Deloitte Access Economics has cut Australia’s 2026-27 real GDP growth forecast to 1.3 per cent from 1.9 per cent.
For textile and apparel exporters, weaker consumer spending and confidence point to a tougher demand setting.
Inflation and higher rates are squeezing households, with essential prices rising faster than headline CPI.
The outlook is being pressured by rising interest rates, weak consumer and business confidence, stalled housing investment and a prolonged cost-of-living squeeze.
The report said that consumer spending is weakening as households adjust budgets, while business investment remains subdued outside data centre construction.
Deloitte reported, citing the June 2026 edition of Outlook, that headline consumer price index (CPI) may stay above 4 per cent for the rest of the calendar year, with underlying inflation edging higher as the oil shock moves through supply chains, peaking in early 2027 and returning to target in 2028.
The report also forecasts a 25-basis-point interest rate rise in August, followed by a 12-month pause before the Reserve Bank of Australia (RBA) eases policy late next year as inflation normalises.

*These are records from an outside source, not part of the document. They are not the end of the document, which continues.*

import Summits.BirchSwinnertonDyer.BirchSwinnertonDyer.Theorems.PrintX10bControlBottomClassNonvanishing
import HarnessLib

/-!
# TURNKEY: the compact-side inputs of `stub_controlGlue` in the currency of D1's `eisensteinDVRSetting`, binder for binder
# (helper for the shared μ-crux `MuInequalityCoherentPairOfHoward`, stmt-BirchSwinnertonDyer-23088; crux of record of this
# seat `PrintX10b.BeyondCarrierDepthX10b`, stmt-23055)

Summits-side helper; theorems only, no named fact, no `sorry`. Cell `pub/bsd-print-x9`, seat `bsd-line-x10b-p1-w2` g9 (C9).

`Stmt.controlGlue` of the registered skeleton (`Cruxes/MuInequalityCoherentPair/Lines/spec_witnesses.lean`, v4 on 23088)
quantifies, for `m ≥ m₁`, over `S hpS hbad L hL hLS jbar' cd Dd fs t ht I hy` and assumes
`(W.eisensteinDVRSetting (κ.unitTwist (-1)) hm S hpS hbad L hL hLS jbar' cd Dd fs).Conclusion hy (ctrlLevel … z)`, whose clause
(i) is `St.T.IsFreeRankOneOn (St.T.limitSelmer fun k ↦ (St.t k).cond) x`. This file restates the packages
`PrintX10bCompactControl.exists_forall_finite_coker_and_natCard_le_and_ne_zero` (p659161) in exactly that currency —
`St.T` instead of `κ⁻.eisensteinAdicTowerSucc …` (equal by `eisensteinDVRSetting_T`, `rfl`), `(St.t k).cond` instead of
`F_𝔮 (k+1)` (`eisensteinDVRSetting_t_cond`, `rfl`), an ARBITRARY transition datum `t, ht` (collapsed inside the proof by
`eq_torsionGaloisModuleReduce`) and the CONSUMER PREAMBLE of `ZpExtensionEisensteinDVRSetting` — so that the compact
half of the stub is ONE application: **`exists_forall_compactInputs_eisensteinDVRSetting`** gives `n₁ m₂` (from `D, z`
alone) such that for every `m` with `p^{n₁} < m`, `m₂ ≤ m` and all the stub's binders, `hfree` (Conclusion (i)) and
`hf : f_m(𝔖) ⊆ H¹_{F_𝔮}` imply `Finite (H_m ⧸ range f̂_m)`, `Nat.card (H_m ⧸ range f̂_m) ≤ p^{p^{n₁}}` and `f_m z ≠ 0`
(`H_m := ↥(I.selmerSubmodule F_𝔮 _)` with any `Λ`-compatible `S_m`-structure, `f̂_m` the co-restriction of
`toEisensteinH1Linear`). HONEST FRAMING: bookkeeping over p659161/p660565; no summit statement is proved; BSD is not
proved by any of this.

References: B. Howard, Compositio Math. 140 (2004), Thm. 1.6.1 (a), Prop. 2.2.8, proof of Thm. 2.2.10 (𝔮 = T^m + p).
-/

set_option linter.dupNamespace false
set_option autoImplicit false

noncomputable section

open scoped TensorProduct ContRepresentation Classical

namespace Summit.BirchSwinnertonDyer.BirchSwinnertonDyer.Theorems.PrintX10bCompactControl

open Literature WeierstrassCurve Literature.NumberTheory.EllipticCurves Literature.NumberTheory.GaloisRepresentations
open IsDedekindDomain Literature.NumberTheory.GaloisRepresentations.DiscreteGaloisModule
open Literature.NumberTheory.EllipticCurves.ZpExtension Literature.NumberTheory.GaloisCohomology.Howard2004
open Literature.NumberTheory.GaloisCohomology
open scoped NumberField

set_option synthInstance.maxHeartbeats 80000 in
set_option maxHeartbeats 800000 in
/-- **The compact-side inputs of `stub_controlGlue`, in the stub's own currency.** See the module docstring.
[cite: Howard2004HeegnerKolyvagin, Thm. 1.6.1 (a), Prop. 2.2.8 and proof of Thm. 2.2.10 (𝔮 = T^m + p)]
[cite: MazurRubinMemoirs2004, Prop. 5.3.14] -/
theorem exists_forall_compactInputs_eisensteinDVRSetting (W : WeierstrassCurve ℚ) [W.IsElliptic]
    (K : Type) [Field K] [NumberField K] (p : ℕ) [hp : Fact p.Prime] (κ : ZpExtension K p)
    (γ : Field.absoluteGaloisGroup K) (D : (W.baseChange K).LambdaAdicSelmerData κ γ)
    [Module.Finite (IwasawaAlgebra p) D.S] (hγ : κ.IsTopGenerator γ)
    (hE : ∀ P : (W.baseChange K).toAffine.Point, p • P = 0 → P = 0) (z : D.S) (hz : z ≠ 0)
    (htor : Module.IsTorsion (IwasawaAlgebra p) (D.S ⧸ (IwasawaAlgebra p) ∙ z)) :
    ∃ n₁ m₂ : ℕ, ∀ (m : ℕ) (hm : 1 ≤ m), p ^ n₁ < m → m₂ ≤ m →
      letI := IwasawaAlgebra.isDomain_quotient_X_pow_add_C p hm
      letI := IwasawaAlgebra.isDiscreteValuationRing_quotient_X_pow_add_C p hm
      haveI := IwasawaAlgebra.EisensteinCoeff.isLocalRing_succ p hm
      letI := IwasawaAlgebra.EisensteinCoeff.algebraOfSpecSucc p m
      haveI := W.isScalarTower_algebraOfSpecSucc (K := K) (p := p) (m := m)
      letI := W.residueModuleSucc (K := K) (p := p) hm
      ∀ (S : Finset (IsDedekindDomain.HeightOneSpectrum (NumberField.RingOfIntegers K)))
        (hpS : ∀ v, ((p : ℕ) : NumberField.RingOfIntegers K) ∈ v.asIdeal → v ∈ S)
        (hbad : ∀ v, v ∉ S → ((p : ℕ) : NumberField.RingOfIntegers K) ∉ v.asIdeal →
          (W.baseChange K).HasGoodReductionAt v)
        (L : Set (IsDedekindDomain.HeightOneSpectrum (NumberField.RingOfIntegers K)))
        (hL : L ⊆ (W.eisensteinTower (κ.unitTwist (-1)) hm).degreeTwoPrimes p)
        (hLS : ∀ v ∈ L, v ∉ S) (jbar' : AlgebraicClosure K →+* ℂ) (cd : ConjugationDatum K)
        (Dd : ∀ k, DualityDatum p cd ((W.eisensteinTower (κ.unitTwist (-1)) hm).ρ k)
          (IwasawaAlgebra.EisensteinCoeff p m (k + 1)))
        (fs : ∀ (k : ℕ) (n : Finset (IsDedekindDomain.HeightOneSpectrum (NumberField.RingOfIntegers K)))
          (v : IsDedekindDomain.HeightOneSpectrum (NumberField.RingOfIntegers K)),
          galoisCohomology ((W.eisensteinLevelQuot (κ.unitTwist (-1)) hm k n).toLocal (Sum.inr v)) 1 →+
            SingularQuotient (GaloisRep.toLocal v (W.eisensteinLevelQuot (κ.unitTwist (-1)) hm k n)) ⊗[ℤ]
              Gell v)
        (t : ∀ k, ((W.baseChange K).torsionGaloisModule ((p : ℤ) ^ (k + 1))).toContRepresentation →ⁱL
          ((W.baseChange K).torsionGaloisModule ((p : ℤ) ^ k)).toContRepresentation)
        (ht : ∀ k (P : geomTorsion (W.baseChange K) ((p : ℤ) ^ (k + 1))),
          t k P = (W.baseChange K).geomTorsionReduce p k P)
        (I : ZpExtension.EisensteinH1Data (κ.unitTwist (-1))
          (fun k ↦ (W.baseChange K).torsionGaloisModule ((p : ℤ) ^ k)) t hm)
        [Module (IwasawaAlgebra p ⧸
          Ideal.span {(PowerSeries.X ^ m + PowerSeries.C (p : ℤ_[p]) : IwasawaAlgebra p)})
          ↥(I.selmerSubmodule
            ((κ.unitTwist (-1)).eisensteinSelmerStructure (fun k ↦ (W.baseChange K).torsionGaloisModule ((p : ℤ) ^ k))
              t hm S (fun v _ ↦ (W.baseChange K).ordinaryFiltrationAt v t ht))
            (fun k c x hx ↦ (κ.unitTwist (-1)).map_eisensteinTwistSMulHom_mem_selmerGroup
              (fun k ↦ (W.baseChange K).torsionGaloisModule ((p : ℤ) ^ k)) t hm S
              (fun v _ ↦ (W.baseChange K).ordinaryFiltrationAt v t ht) k c x hx))]
        [IsScalarTower (IwasawaAlgebra p) (IwasawaAlgebra p ⧸
          Ideal.span {(PowerSeries.X ^ m + PowerSeries.C (p : ℤ_[p]) : IwasawaAlgebra p)})
          ↥(I.selmerSubmodule
            ((κ.unitTwist (-1)).eisensteinSelmerStructure (fun k ↦ (W.baseChange K).torsionGaloisModule ((p : ℤ) ^ k))
              t hm S (fun v _ ↦ (W.baseChange K).ordinaryFiltrationAt v t ht))
            (fun k c x hx ↦ (κ.unitTwist (-1)).map_eisensteinTwistSMulHom_mem_selmerGroup
              (fun k ↦ (W.baseChange K).torsionGaloisModule ((p : ℤ) ^ k)) t hm S
              (fun v _ ↦ (W.baseChange K).ordinaryFiltrationAt v t ht) k c x hx))]
        (hf : ∀ s : D.S, D.toEisensteinH1Linear hm t ht I hγ hE s ∈
          I.ordinarySelmer S (fun v _ ↦ (W.baseChange K).ordinaryFiltrationAt v t ht))
        (x : ∀ k, galoisCohomology
          ((W.eisensteinDVRSetting (κ.unitTwist (-1)) hm S hpS hbad L hL hLS jbar' cd Dd fs).T.ρ k) 1),
        (W.eisensteinDVRSetting (κ.unitTwist (-1)) hm S hpS hbad L hL hLS jbar' cd Dd fs).T.IsFreeRankOneOn
            ((W.eisensteinDVRSetting (κ.unitTwist (-1)) hm S hpS hbad L hL hLS jbar' cd Dd fs).T.limitSelmer
              fun k ↦ ((W.eisensteinDVRSetting (κ.unitTwist (-1)) hm S hpS hbad L hL hLS jbar' cd Dd fs).t k).cond) x →
        (Finite (↥(I.selmerSubmodule
              ((κ.unitTwist (-1)).eisensteinSelmerStructure (fun k ↦ (W.baseChange K).torsionGaloisModule ((p : ℤ) ^ k))
                t hm S (fun v _ ↦ (W.baseChange K).ordinaryFiltrationAt v t ht))
              (fun k c x hx ↦ (κ.unitTwist (-1)).map_eisensteinTwistSMulHom_mem_selmerGroup
                (fun k ↦ (W.baseChange K).torsionGaloisModule ((p : ℤ) ^ k)) t hm S
                (fun v _ ↦ (W.baseChange K).ordinaryFiltrationAt v t ht) k c x hx)) ⧸
            LinearMap.range ((D.toEisensteinH1Linear hm t ht I hγ hE).codRestrict _ hf)) ∧
          Nat.card (↥(I.selmerSubmodule
              ((κ.unitTwist (-1)).eisensteinSelmerStructure (fun k ↦ (W.baseChange K).torsionGaloisModule ((p : ℤ) ^ k))
                t hm S (fun v _ ↦ (W.baseChange K).ordinaryFiltrationAt v t ht))
              (fun k c x hx ↦ (κ.unitTwist (-1)).map_eisensteinTwistSMulHom_mem_selmerGroup
                (fun k ↦ (W.baseChange K).torsionGaloisModule ((p : ℤ) ^ k)) t hm S
                (fun v _ ↦ (W.baseChange K).ordinaryFiltrationAt v t ht) k c x hx)) ⧸
            LinearMap.range ((D.toEisensteinH1Linear hm t ht I hγ hE).codRestrict _ hf)) ≤ p ^ (p ^ n₁)) ∧
        D.toEisensteinH1Linear hm t ht I hγ hE z ≠ 0 := by
  obtain ⟨n₁, m₂, hpkg⟩ := exists_forall_finite_coker_and_natCard_le_and_ne_zero D hγ hE z hz htor
  refine ⟨n₁, m₂, fun m hm hn₁m hm₂m ↦ ?_⟩
  intro S hpS hbad L hL hLS jbar' cd Dd fs t ht I _ _ hf x hfree
  obtain rfl := eq_torsionGaloisModuleReduce t ht
  exact hpkg hm I S hf x hfree hn₁m hm₂m


/-- **`one ≠ 0` from `f_m z ≠ 0`**: the family `(I.proj (k+1) h)_k` (the skeleton's `ctrlLevel … z` for `h = f_m z`) is
non-zero as soon as `h ≠ 0` (`EisensteinH1Data.injective_projSucc`). Generic in the pin.
[cite: Howard2004HeegnerKolyvagin, §2.2 (T_𝔮 = lim T_𝔮/p^k T_𝔮)] -/
theorem proj_succ_ne_zero {K : Type} [Field K] {p : ℕ} [Fact p.Prime] {κ : ZpExtension K p}
    {M : ℕ → Type} [∀ k, AddCommGroup (M k)] [∀ k, TopologicalSpace (M k)] [∀ k, DiscreteTopology (M k)]
    {ρ : ∀ k, DiscreteGaloisModule K (M k)}
    {t : ∀ k, (ρ (k + 1)).toContRepresentation →ⁱL (ρ k).toContRepresentation} {m : ℕ} {hm : 1 ≤ m}
    (I : ZpExtension.EisensteinH1Data κ ρ t hm) (ht : ∀ k, Function.Surjective (t k)) {h : I.H} (hh : h ≠ 0) :
    (fun k ↦ I.proj (k + 1) h) ≠ 0 := by
  intro h0
  apply hh
  letI := IwasawaAlgebra.isLocalRing_quotient_X_pow_add_C p hm
  exact (injective_iff_map_eq_zero _).1 (I.injective_projSucc ht) h h0

set_option synthInstance.maxHeartbeats 80000 in
/-- **`hone_mem` in the stub's currency**: for `h ∈ H¹_{F_𝔮}(K, T_𝔮)` (pinned `ordinarySelmer`, e.g. `h = f_m s` by `hf`), the family
`(I.proj (k+1) h)_k` lies in `St.T.limitSelmer (k ↦ (St.t k).cond)` for `St = W.eisensteinDVRSetting (κ.unitTwist (-1)) hm …`
(`projSucc_mem_limitSelmer_of_mem_ordinarySelmer`, read through `eisensteinDVRSetting_T` / `_t_cond`).
[cite: Howard2004HeegnerKolyvagin, §1.6 (arXiv p. 12, L29–55) and Def. 3.1.2] -/
theorem proj_succ_mem_limitSelmer_eisensteinDVRSetting (W : WeierstrassCurve ℚ) [W.IsElliptic]
    (K : Type) [Field K] [NumberField K] (p : ℕ) [hp : Fact p.Prime] (κ : ZpExtension K p) {m : ℕ} (hm : 1 ≤ m) :
    letI := IwasawaAlgebra.isDomain_quotient_X_pow_add_C p hm
    letI := IwasawaAlgebra.isDiscreteValuationRing_quotient_X_pow_add_C p hm
    haveI := IwasawaAlgebra.EisensteinCoeff.isLocalRing_succ p hm
    letI := IwasawaAlgebra.EisensteinCoeff.algebraOfSpecSucc p m
    haveI := W.isScalarTower_algebraOfSpecSucc (K := K) (p := p) (m := m)
    letI := W.residueModuleSucc (K := K) (p := p) hm
    ∀ (S : Finset (IsDedekindDomain.HeightOneSpectrum (NumberField.RingOfIntegers K)))
      (hpS : ∀ v, ((p : ℕ) : NumberField.RingOfIntegers K) ∈ v.asIdeal → v ∈ S)
      (hbad : ∀ v, v ∉ S → ((p : ℕ) : NumberField.RingOfIntegers K) ∉ v.asIdeal →
        (W.baseChange K).HasGoodReductionAt v)
      (L : Set (IsDedekindDomain.HeightOneSpectrum (NumberField.RingOfIntegers K)))
      (hL : L ⊆ (W.eisensteinTower (κ.unitTwist (-1)) hm).degreeTwoPrimes p)
      (hLS : ∀ v ∈ L, v ∉ S) (jbar' : AlgebraicClosure K →+* ℂ) (cd : ConjugationDatum K)
      (Dd : ∀ k, DualityDatum p cd ((W.eisensteinTower (κ.unitTwist (-1)) hm).ρ k)
        (IwasawaAlgebra.EisensteinCoeff p m (k + 1)))
      (fs : ∀ (k : ℕ) (n : Finset (IsDedekindDomain.HeightOneSpectrum (NumberField.RingOfIntegers K)))
        (v : IsDedekindDomain.HeightOneSpectrum (NumberField.RingOfIntegers K)),
        galoisCohomology ((W.eisensteinLevelQuot (κ.unitTwist (-1)) hm k n).toLocal (Sum.inr v)) 1 →+
          SingularQuotient (GaloisRep.toLocal v (W.eisensteinLevelQuot (κ.unitTwist (-1)) hm k n)) ⊗[ℤ]
            Gell v)
      (t : ∀ k, ((W.baseChange K).torsionGaloisModule ((p : ℤ) ^ (k + 1))).toContRepresentation →ⁱL
        ((W.baseChange K).torsionGaloisModule ((p : ℤ) ^ k)).toContRepresentation)
      (ht : ∀ k (P : geomTorsion (W.baseChange K) ((p : ℤ) ^ (k + 1))),
        t k P = (W.baseChange K).geomTorsionReduce p k P)
      (I : ZpExtension.EisensteinH1Data (κ.unitTwist (-1))
        (fun k ↦ (W.baseChange K).torsionGaloisModule ((p : ℤ) ^ k)) t hm)
      {h : I.H}, h ∈ I.ordinarySelmer S (fun v _ ↦ (W.baseChange K).ordinaryFiltrationAt v t ht) →
      (fun k ↦ I.proj (k + 1) h) ∈
        (W.eisensteinDVRSetting (κ.unitTwist (-1)) hm S hpS hbad L hL hLS jbar' cd Dd fs).T.limitSelmer
          fun k ↦ ((W.eisensteinDVRSetting (κ.unitTwist (-1)) hm S hpS hbad L hL hLS jbar' cd Dd fs).t k).cond := by
  intro S hpS hbad L hL hLS jbar' cd Dd fs t ht I h hh
  obtain rfl := eq_torsionGaloisModuleReduce t ht
  exact I.projSucc_mem_limitSelmer_of_mem_ordinarySelmer
    (fun k ↦ (W.baseChange K).torsionGaloisModuleReduce_surjective p k) S _ hh

end Summit.BirchSwinnertonDyer.BirchSwinnertonDyer.Theorems.PrintX10bCompactControl

end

Deloitte Access Economics expects unemployment to average 4.9 per cent in 2026-27 and peak at 5 per cent across 2027-28.
Stephen Smith, partner and report author, Deloitte Access Economics said: “Australia’s growth outlook has deteriorated over the past six months. The economy is still expanding, but growth has slowed and the outlook has become more fragile.” Deloitte Access Economics now expects growth of 2.2 per cent in 2025-26, 1.3 per cent in 2026-27 and 1.9 per cent in 2027-28, down from earlier forecasts of 2.4 per cent, 1.9 per cent and 2.0 per cent, respectively.
Although oil prices have retreated to levels close to those seen before the Strait of Hormuz closure, the report said Australia is unlikely to gain momentum until households and businesses are more confident to spend and invest. For fashion retail and sourcing supply chains, the near-term signal is continued caution around Australian demand.